WHAT THE EXERCISE ASKS: The lines from the first line of the entries through the line containing "WITHOUT coordinates as" are to be repeated exactly, with both of those lines included.

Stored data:
- Opening Delimiter -

/-!
# Schur coordinates of positive definite forms: the concave functions `d_i`

Topic `NumberTheory/Automorphic` (reduction theory of positive forms); namespace
`Literature.NumberTheory.Automorphic`, grouping sub-namespace `PosForm`.  Definitions with bodies
and theorems; pure linear algebra over an `RCLike` field `𝕜`, no named fact, no `sorry`.

For a positive definite Hermitian matrix `P ∈ M_n(𝕜)` write `P = b bᴴ` with `b` upper triangular
(Iwasawa / Cholesky coordinates of the symmetric space `GL_n / K`, the base point being the
identity form and `g` acting by `P ↦ g P gᴴ`).  The squared diagonal entries `|b_{ii}|²` — the
"root coordinates" of Siegel sets ([Borel1969, §1, §4]; [GetzHahn2024, §2.7 (2.16)–(2.17)]) — are
recovered from `P` WITHOUT coordinates as partial minima of the quadratic form:

  `d_i(P) = inf { Re (y* P y) : y_i = 1, y_j = 0 for j < i } = |b_{ii}|²`

(`schurDiag`, `schurDiag_mul_conjTranspose`; classically `d_i` is the Schur complement of the
lower-right block, the quotient of two principal minors).  Being an infimum of LINEAR functionals
of `P`, `d_i` is super-additive and positively homogeneous (`schurDiag_add_le`, `schurDiag_smul`),
i.e. CONCAVE, bounded by the diagonal entry (`schurDiag_le_re_apply`), positive
(`schurDiag_pos`, by coercivity of positive definite forms, `exists_pos_mul_norm_sq_le_qf`) and
lower semicontinuous on the positive definite cone (`lowerSemicontinuous_schurDiag`), so that
super-level conditions `α(P) < d_i(P)` with `α` continuous (e.g. linear) cut out OPEN CONVEX
cones (`isOpen_setOf_lt_schurDiag`).  This is the linear algebra behind the convex bodies
sandwiched between two Siegel sets used to build equivariant good covers of the cone of positive
Humbert forms (sequel files).  Also recorded: the entries of `b bᴴ` (`mul_conjTranspose_apply'`,
`re_mul_conjTranspose_apply_self`).

## References

* A. Borel, *Introduction aux groupes arithmétiques*, Hermann (1969), §1.2–1.4 (Siegel sets of
  `GL_n(ℝ)` in the `A N K` coordinates), §4. [Borel1969]
* J. R. Getz, H. Hahn, *An Introduction to Automorphic Representations*, GTM 300 (2024), §2.7.
  [GetzHahn2024]
* R. A. Horn, C. R. Johnson, *Matrix Analysis* (2nd ed. 2013), Thm. 7.7.7 / §7.7 Problem 13
  (variational characterisation of the Schur complement). [folklore]
-/

noncomputable section

open Matrix
open scoped ComplexOrder Pointwise

namespace Literature.NumberTheory.Automorphic

namespace PosForm

variable {𝕜 : Type*} [RCLike 𝕜] {n : ℕ}

/-! ### The real quadratic form of a matrix -/

/-- The real quadratic form `y ↦ Re (y* P y)` of a square matrix `P`. [folklore] -/
def qf (P : Matrix (Fin n) (Fin n) 𝕜) (y : Fin n → 𝕜) : ℝ :=
  RCLike.re (star y ⬝ᵥ (P *ᵥ y))

/-- Unfolding lemma for `qf`. [folklore] -/
theorem qf_def (P : Matrix (Fin n) (Fin n) 𝕜) (y : Fin n → 𝕜) :
    qf P y = RCLike.re (star y ⬝ᵥ (P *ᵥ y)) :=
  rfl

/-- `qf` is additive in the matrix. [folklore] -/
theorem qf_add (P Q : Matrix (Fin n) (Fin n) 𝕜) (y : Fin n → 𝕜) :
    qf (P + Q) y = qf P y + qf Q y := by
  simp only [qf, add_mulVec, dotProduct_add, map_add]

/-- `qf` is homogeneous in the matrix for real scalars. [folklore] -/
theorem qf_smul (t : ℝ) (P : Matrix (Fin n) (Fin n) 𝕜) (y : Fin n → 𝕜) :
    qf (t • P) y = t * qf P y := by
  simp only [qf, smul_mulVec, dotProduct_smul, RCLike.smul_re]

/-- `qf` is subtractive in the matrix. [folklore] -/
theorem qf_sub (P Q : Matrix (Fin n) (Fin n) 𝕜) (y : Fin n → 𝕜) :
    qf (P - Q) y = qf P y - qf Q y := by
  simp only [qf, sub_mulVec, dotProduct_sub, map_sub]

/-- `qf P 0 = 0`. [folklore] -/
theorem qf_zero_right (P : Matrix (Fin n) (Fin n) 𝕜) : qf P 0 = 0 := by
  simp [qf]

/-- `qf P (c • y) = |c|² qf P y`. [folklore] -/
theorem qf_smul_right (P : Matrix (Fin n) (Fin n) 𝕜) (c : 𝕜) (y : Fin n → 𝕜) :
    qf P (c • y) = ‖c‖ ^ 2 * qf P y := by
  simp only [qf, mulVec_smul, star_smul, smul_dotProduct, dotProduct_smul, smul_eq_mul]
  rw [← mul_assoc, RCLike.star_def, RCLike.mul_conj, ← RCLike.ofReal_pow, RCLike.re_ofReal_mul]

/-- The quadratic form as a double sum. [folklore] -/
theorem qf_eq_sum (P : Matrix (Fin n) (Fin n) 𝕜) (y : Fin n → 𝕜) :
    qf P y = RCLike.re (∑ k, ∑ j, star (y j) * P j k * y k) := by
  rw [qf, dot_mulVec_eq_sum_sum]
  rfl

/-- The value of the quadratic form at a basis vector is the diagonal entry. [folklore] -/
theorem qf_single (P : Matrix (Fin n) (Fin n) 𝕜) (i : Fin n) :
    qf P (Pi.single i (1 : 𝕜)) = RCLike.re (P i i) := by
  rw [qf, mulVec_single_one]
  have : star (Pi.single i (1 : 𝕜) : Fin n → 𝕜) = (Pi.single i (1 : 𝕜) : Fin n → 𝕜) := by
    rw [← Pi.single_star, star_one]
  rw [this, single_one_dotProduct]
  rfl

/-- On a positive semidefinite matrix the quadratic form is non-negative. [folklore] -/
theorem qf_nonneg {P : Matrix (Fin n) (Fin n) 𝕜} (hP : P.PosSemidef) (y : Fin n → 𝕜) :
    0 ≤ qf P y :=
  hP.re_dotProduct_nonneg y

/-- On a positive definite matrix the quadratic form is positive at non-zero vectors. [folklore] -/
theorem qf_pos {P : Matrix (Fin n) (Fin n) 𝕜} (hP : P.PosDef) {y : Fin n → 𝕜} (hy : y ≠ 0) :
    0 < qf P y :=
  hP.re_dotProduct_pos hy

/-- Entrywise bound: if all entries of `M` have norm `≤ ε` then `|qf M y| ≤ n² ε ‖y‖²`. [folklore] -/
theorem abs_qf_le (M : Matrix (Fin n) (Fin n) 𝕜) {ε : ℝ} (hM : ∀ j k, ‖M j k‖ ≤ ε) (y : Fin n → 𝕜) :
    |qf M y| ≤ (n : ℝ) ^ 2 * ε * ‖y‖ ^ 2 := by
  rw [qf_eq_sum]
  refine (RCLike.abs_re_le_norm _).trans ?_
  calc ‖∑ k, ∑ j, star (y j) * M j k * y k‖
      ≤ ∑ k, ‖∑ j, star (y j) * M j k * y k‖ := norm_sum_le _ _
    _ ≤ ∑ k, ∑ j, ‖star (y j) * M j k * y k‖ := Finset.sum_le_sum fun k _ => norm_sum_le _ _
    _ ≤ ∑ _k : Fin n, ∑ _j : Fin n, ‖y‖ * ε * ‖y‖ := by
        refine Finset.sum_le_sum fun k _ => Finset.sum_le_sum fun j _ => ?_
        rw [norm_mul, norm_mul, norm_star]
        exact mul_le_mul (mul_le_mul (norm_le_pi_norm y j) (hM j k) (norm_nonneg _)
          (norm_nonneg _)) (norm_le_pi_norm y k) (norm_nonneg _)
          (mul_nonneg (norm_nonneg _) ((norm_nonneg _).trans (hM j k)))
    _ = (n : ℝ) ^ 2 * ε * ‖y‖ ^ 2 := by
        simp only [Finset.sum_const, Finset.card_univ, Fintype.card_fin, nsmul_eq_mul]
        ring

- Closing Delimiter -

SOLUTION BELOW:
/-!
# Schur coordinates of positive definite forms: the concave functions `d_i`

Topic `NumberTheory/Automorphic` (reduction theory of positive forms); namespace
`Literature.NumberTheory.Automorphic`, grouping sub-namespace `PosForm`.  Definitions with bodies
and theorems; pure linear algebra over an `RCLike` field `𝕜`, no named fact, no `sorry`.

For a positive definite Hermitian matrix `P ∈ M_n(𝕜)` write `P = b bᴴ` with `b` upper triangular
(Iwasawa / Cholesky coordinates of the symmetric space `GL_n / K`, the base point being the
identity form and `g` acting by `P ↦ g P gᴴ`).  The squared diagonal entries `|b_{ii}|²` — the
"root coordinates" of Siegel sets ([Borel1969, §1, §4]; [GetzHahn2024, §2.7 (2.16)–(2.17)]) — are
recovered from `P` WITHOUT coordinates as partial minima of the quadratic form:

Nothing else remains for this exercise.